Goggins likes the Fitness Challenges because it's a way to help focus the country on being healthy, even if they have no interest in joining the Navy, he said.
"It's about people wanting to push themselves," he said. "I just want to see those obesity percentages drop as much as possible. It's just ridiculous. I could care less whether people want to be Navy SEAL or not. Hopefully, they come in here thinking they're in great shape and realize they're not."
Special Warfare Operator Chief Michael Welvaert, 38, said he hopes that the SEALs get a few recruits from the event here -- mostly out of his hometown pride. Welvaert grew up in Michigan, which despite having thousands of miles of coastline is woefully underrepresented in the SEALs.
He joined the Navy when he realized his civil engineering job was a dead end. After seeing SEALs training at boot camp and seeing a video they produced, he was hooked.
"I saw the video and said, 'I want to do THAT,' " he said. "There was nothing that was going to stop me."
That was a little more than 18 years ago. He was taught Spanish and went on five deployments in Central and South America. He even appeared in a Navy SEALs video. Now he helps teach SEALs the ropes, and wouldn't mind seeing a few more from his home state.
"Not a lot of people from Michigan try out for it," he said. "People just don't know. They see the movies -- there's nothing that glorifies us at all. I think it's the publicity; there's just not enough."
While he's here for the Fitness Challenge, he's going to go to a couple of high schools, including his own, Henry Ford II in Sterling Heights, to show the kids what SEAL training, and the pride of making it through, is like.
That training in a word: brutal. And the Fitness Challenge reflects that.
Lisa McDermott, a 27-year-old English teacher in Northville Public Schools by day and teacher of Krav Maga, the Israeli self-defense system, by night, has no illusions about the challenge.
"I find it very, very difficult," she said. "But the lead instructor at our school is doing very, very well."
The SEAL recruiters came to the Krav Maga school in Troy recently, and they often work out to the Navy SEAL training tapes, she said, so the instructors decided to give it a try as a group.

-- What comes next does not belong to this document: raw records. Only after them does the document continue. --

import Summits.CriticalPhenomena.PercolationContinuityZ3.Theorems.PercNearOneGluingNoHeavyLowerTailEG3Wrap
import Summits.CriticalPhenomena.PercolationContinuityZ3.Theorems.PercNearOneGluingNoHeavyLowerTailCertRowsLinear
import HarnessLib

/-!
# `NoHeavyLowerTail` (stmt-CriticalPhenomena-4575) — certificate machine add-on: the EG₃ target and the regime
# hypotheses of product-form certificates, read back as measures

Support file (new-inequality factory, all-graph proof seat `prim-ineq-prove-4`; `--supports stmt-CriticalPhenomena-4575`).
Bookkeeping definition `FEG3` (the EG₃ target as `PTerm` data, exactly as emitted by this seat's converter), no named facts,
no sorries.

A product-form certificate (tree `…CertProd`, `…CertProdHyp`) concludes `0 ≤ M₀ · pval x F` at the cell law `x`; its linear
hypothesis rows appear as inequalities `linEval x (cellsOf F_lo) ≤ linEval x (cellsOf F_hi)`.  This file translates, once and
for all, the EG₃ instances of these back to probabilities (terminals `0 = o`, `1,2,3 = a₁,a₂,a₃` worst-first, `4 = b`):
* `linEval_cellsOf` — `linEval x (cellsOf F) = μ(F.set v)`;
* `set_notConn'`, `set_conn'`, `set_tr1`, `set_tr23` — the formula events `{i↮4}`, `{i↔4}`, `{b↔a₁ only}`, `{b↔a₂,a₃, b↮a₁}`;
* `FEG3`, `pval_FEG3` — the target `F = μ{a₁↮b} − μ({o↮b} ∩ {o↔A})`: `pval x FEG3 = dist w v 1 − μ(eg3Event v)`;
* `conn_le_of_dist_le` — `dⱼ ≤ dᵢ ⇒ μ{aᵢ↔b} ≤ μ{aⱼ↔b}`;
* `eg3_of_m0F` — `0 ≤ M₀·pval x FEG3` and `M₀ > 0` give `μ(eg3Event v) ≤ dist w v 1`.
-/

noncomputable section

namespace Summit.CriticalPhenomena.PercolationContinuityZ3.Theorems

open MeasureTheory Set Literature.Probability.Percolation
open Literature.Probability.LatticeModels (prodBernoulli)
open scoped Classical BigOperators
open PatternCells CertCheck CertCells

namespace EG3Target

variable {n : ℕ}

/-- `linEval` of the cells of a formula is the probability of its event. [folklore] -/
theorem linEval_cellsOf (w : Sym2 (Fin n) → unitInterval) (v : Fin 5 → Fin n) (F : Formula) :
    linEval (fun m => (prodBernoulli w).real (Cell v m)) (cellsOf F) = (prodBernoulli w).real (F.set v) :=
  (measureReal_set_eq_linEval _ v F).symm

/-- `{i ↮ 4}` as a formula event. [folklore] -/
theorem set_notConn' (v : Fin 5 → Fin n) (i : Fin 5) :
    Formula.set v [[(i, 4, false)]] = (openConn (v i) (v 4) : Set (BondConfig (Fin n)))ᶜ := set_notConn v i 4

/-- `{i ↔ j}` as a formula event. [folklore] -/
theorem set_conn' (v : Fin 5 → Fin n) (i j : Fin 5) :
    Formula.set v [[(i, j, true)]] = (openConn (v i) (v j) : Set (BondConfig (Fin n))) := by
  ext ω
  rw [mem_set_single]
  simp only [List.mem_singleton, forall_eq, openConn, Set.mem_setOf_eq]
  unfold Lit.holds
  simp only [iff_true]

/-- The trace event `{b ↔ a₁, b ↮ a₂, b ↮ a₃}` as a formula event (the converter's rendering of `('tr', 4, A, (1,))`). [folklore] -/
theorem set_tr1 (v : Fin 5 → Fin n) :
    Formula.set v [[(1, 4, true), (2, 4, false), (3, 4, false)]] =
      (openConn (v 4) (v 1) : Set (BondConfig (Fin n))) ∩ (openConn (v 4) (v 2))ᶜ ∩ (openConn (v 4) (v 3))ᶜ := by
  ext ω
  rw [mem_set_single]
  simp only [List.mem_cons, List.not_mem_nil, or_false, forall_eq_or_imp, forall_eq, Set.mem_inter_iff,
    Set.mem_compl_iff, openConn, Set.mem_setOf_eq]
  unfold Lit.holds
  simp only [iff_true, Bool.false_eq_true, iff_false]
  constructor
  · rintro ⟨h1, h2, h3⟩
    exact ⟨⟨h1.symm, fun h => h2 h.symm⟩, fun h => h3 h.symm⟩
  · rintro ⟨⟨h1, h2⟩, h3⟩
    exact ⟨h1.symm, fun h => h2 h.symm, fun h => h3 h.symm⟩

/-- The trace event `{b ↮ a₁, b ↔ a₂, b ↔ a₃}` as a formula event (rendering of `('tr', 4, A, (2,3))`). [folklore] -/
theorem set_tr23 (v : Fin 5 → Fin n) :
    Formula.set v [[(1, 4, false), (2, 4, true), (3, 4, true)]] =
      (openConn (v 4) (v 2) : Set (BondConfig (Fin n))) ∩ openConn (v 4) (v 3) ∩ (openConn (v 4) (v 1))ᶜ := by
  ext ω
  rw [mem_set_single]
  simp only [List.mem_cons, List.not_mem_nil, or_false, forall_eq_or_imp, forall_eq, Set.mem_inter_iff,
    Set.mem_compl_iff, openConn, Set.mem_setOf_eq]
  unfold Lit.holds
  simp only [iff_true, Bool.false_eq_true, iff_false]
  constructor
  · rintro ⟨h1, h2, h3⟩
    exact ⟨⟨h2.symm, h3.symm⟩, fun h => h1 h.symm⟩
  · rintro ⟨⟨h2, h3⟩, h1⟩
    exact ⟨fun h => h1 h.symm, h2.symm, h3.symm⟩

/-- The EG₃ target as product-form data: `+ μ{a₁↮b} − μ({o↔a₁ ∨ o↔a₂ ∨ o↔a₃} ∧ {o↮b})`. [folklore] -/
def FEG3 : List PTerm :=
  [⟨[cellsOf [[(1, 4, false)]]], 1, true⟩,
   ⟨[cellsOf [[(0, 1, true), (0, 4, false)], [(0, 2, true), (0, 4, false)], [(0, 3, true), (0, 4, false)]]], 1, false⟩]

/-- The event of the second target factor is `eg3Event`. [folklore] -/
theorem set_eg3Formula (v : Fin 5 → Fin n) :
    Formula.set v [[(0, 1, true), (0, 4, false)], [(0, 2, true), (0, 4, false)], [(0, 3, true), (0, 4, false)]] =
      EG3Wrap.eg3Event v := by
  ext ω
  rw [mem_set_cons, mem_set_cons, mem_set_single]
  unfold Lit.holds
  simp only [List.mem_cons, List.not_mem_nil, or_false, forall_eq_or_imp, forall_eq, iff_true, Bool.false_eq_true,
    iff_false, EG3Wrap.eg3Event, Set.mem_inter_iff, Set.mem_compl_iff, Set.mem_union, openConn, Set.mem_setOf_eq]
  tauto

/-- **The target read back**: `pval x FEG3 = dist w v 1 − μ(eg3Event v)`. [folklore] -/
theorem pval_FEG3 (w : Sym2 (Fin n) → unitInterval) (v : Fin 5 → Fin n) :
    pval (fun m => (prodBernoulli w).real (Cell v m)) FEG3 = EG3Wrap.dist w v 1 - (prodBernoulli w).real (EG3Wrap.eg3Event v) := by
  simp only [pval, FEG3, prodEval, List.map_cons, List.map_nil, List.prod_cons, List.prod_nil, List.sum_cons, List.sum_nil,
    linEval_cellsOf, set_notConn', set_eg3Formula, EG3Wrap.dist, ite_true]
  simp
  ring

/-- `dⱼ ≤ dᵢ` in connection form: `μ{aᵢ ↔ b} ≤ μ{aⱼ ↔ b}`. [folklore] -/
theorem conn_le_of_dist_le (w : Sym2 (Fin n) → unitInterval) (v : Fin 5 → Fin n) (i j : Fin 5)
    (h : EG3Wrap.dist w v j ≤ EG3Wrap.dist w v i) :
    (prodBernoulli w).real (openConn (v i) (v 4)) ≤ (prodBernoulli w).real (openConn (v j) (v 4)) := by
  have hi := measureReal_add_measureReal_compl (μ := prodBernoulli w)
    (s := (openConn (v i) (v 4) : Set (BondConfig (Fin n)))) MeasurableSet.of_discrete
  have hj := measureReal_add_measureReal_compl (μ := prodBernoulli w)
    (s := (openConn (v j) (v 4) : Set (BondConfig (Fin n)))) MeasurableSet.of_discrete
  simp only [EG3Wrap.dist] at h
  rw [probReal_univ] at hi hj
  linarith

/-- An order hypothesis of the certificate (`linEval` form of `μ{aⱼ↮b} ≤ μ{aᵢ↮b}`) from the sink distances. [folklore] -/
theorem linHyp_notConn (w : Sym2 (Fin n) → unitInterval) (v : Fin 5 → Fin n) (i j : Fin 5)
    (h : EG3Wrap.dist w v j ≤ EG3Wrap.dist w v i) :
    linEval (fun m => (prodBernoulli w).real (Cell v m)) (cellsOf [[(j, 4, false)]]) ≤
      linEval (fun m => (prodBernoulli w).real (Cell v m)) (cellsOf [[(i, 4, false)]]) := by
  rw [linEval_cellsOf, linEval_cellsOf, set_notConn', set_notConn']
  exact h

/-- The `KO`-regime hypothesis `hKN` in `linEval` form. [folklore] -/
theorem linHyp_KN (w : Sym2 (Fin n) → unitInterval) (v : Fin 5 → Fin n)
    (h : (prodBernoulli w).real (openConn (v 4) (v 2) ∩ openConn (v 4) (v 3) ∩ (openConn (v 4) (v 1))ᶜ) ≤
      (prodBernoulli w).real (openConn (v 4) (v 1) ∩ (openConn (v 4) (v 2))ᶜ ∩ (openConn (v 4) (v 3))ᶜ)) :
    linEval (fun m => (prodBernoulli w).real (Cell v m)) (cellsOf [[(1, 4, false), (2, 4, true), (3, 4, true)]]) ≤
      linEval (fun m => (prodBernoulli w).real (Cell v m)) (cellsOf [[(1, 4, true), (2, 4, false), (3, 4, false)]]) := by
  rw [linEval_cellsOf, linEval_cellsOf, set_tr1, set_tr23]
  exact h

/-- The `KO`-regime hypothesis `hObs` in `linEval` form. [folklore] -/
theorem linHyp_Obs (w : Sym2 (Fin n) → unitInterval) (v : Fin 5 → Fin n)
    (h : EG3Wrap.dist w v 1 ≤ (prodBernoulli w).real (openConn (v 0) (v 4) : Set (BondConfig (Fin n)))ᶜ) :
    linEval (fun m => (prodBernoulli w).real (Cell v m)) (cellsOf [[(1, 4, false)]]) ≤
      linEval (fun m => (prodBernoulli w).real (Cell v m)) (cellsOf [[(0, 4, false)]]) := by
  rw [linEval_cellsOf, linEval_cellsOf, set_notConn', set_notConn']
  exact h

/-- **From a certificate to EG₃ at one placement**: `0 ≤ M₀ · pval x FEG3` and `M₀ > 0` give `μ(eg3Event v) ≤ dist w v 1`.
[folklore] -/
theorem eg3_of_m0F (w : Sym2 (Fin n) → unitInterval) (v : Fin 5 → Fin n) (M0 : List (List (List ℕ) × ℕ))
    (hMF : 0 ≤ pM0val (fun m => (prodBernoulli w).real (Cell v m)) M0 * pval (fun m => (prodBernoulli w).real (Cell v m)) FEG3)
    (hM : 0 < pM0val (fun m => (prodBernoulli w).real (Cell v m)) M0) :
    (prodBernoulli w).real (EG3Wrap.eg3Event v) ≤ EG3Wrap.dist w v 1 := by
  have h := pval_nonneg_of_pos _ M0 FEG3 hMF hM
  rw [pval_FEG3] at h
  linarith

end EG3Target

end Summit.CriticalPhenomena.PercolationContinuityZ3.Theorems

end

"The pull-ups are very difficult, and so is meeting the time requirements," McDermott said. "You think 500 yards in 10 minutes isn't such a big deal. But then you get in and start swimming it and realize it's very, very difficult. But even if you don't make it, it's still a lot of fun to try."
Each participant in the Fitness Challenge gets a white T-shirt. Those meeting SEAL entrance requirements get a brown shirt. And those meeting SEAL competitive standards -- what they'd expect of actual members -- get a blue shirt.
The requirements (see accompanying story) are almost identical to the entry tests given to people applying for the SEALs, Hecht said.
"The only difference between this and the real physical screening test is that you'd have to wear boots and camo pants," Hecht said. "We've decided to allow the American public to wear shorts and tennis shoes."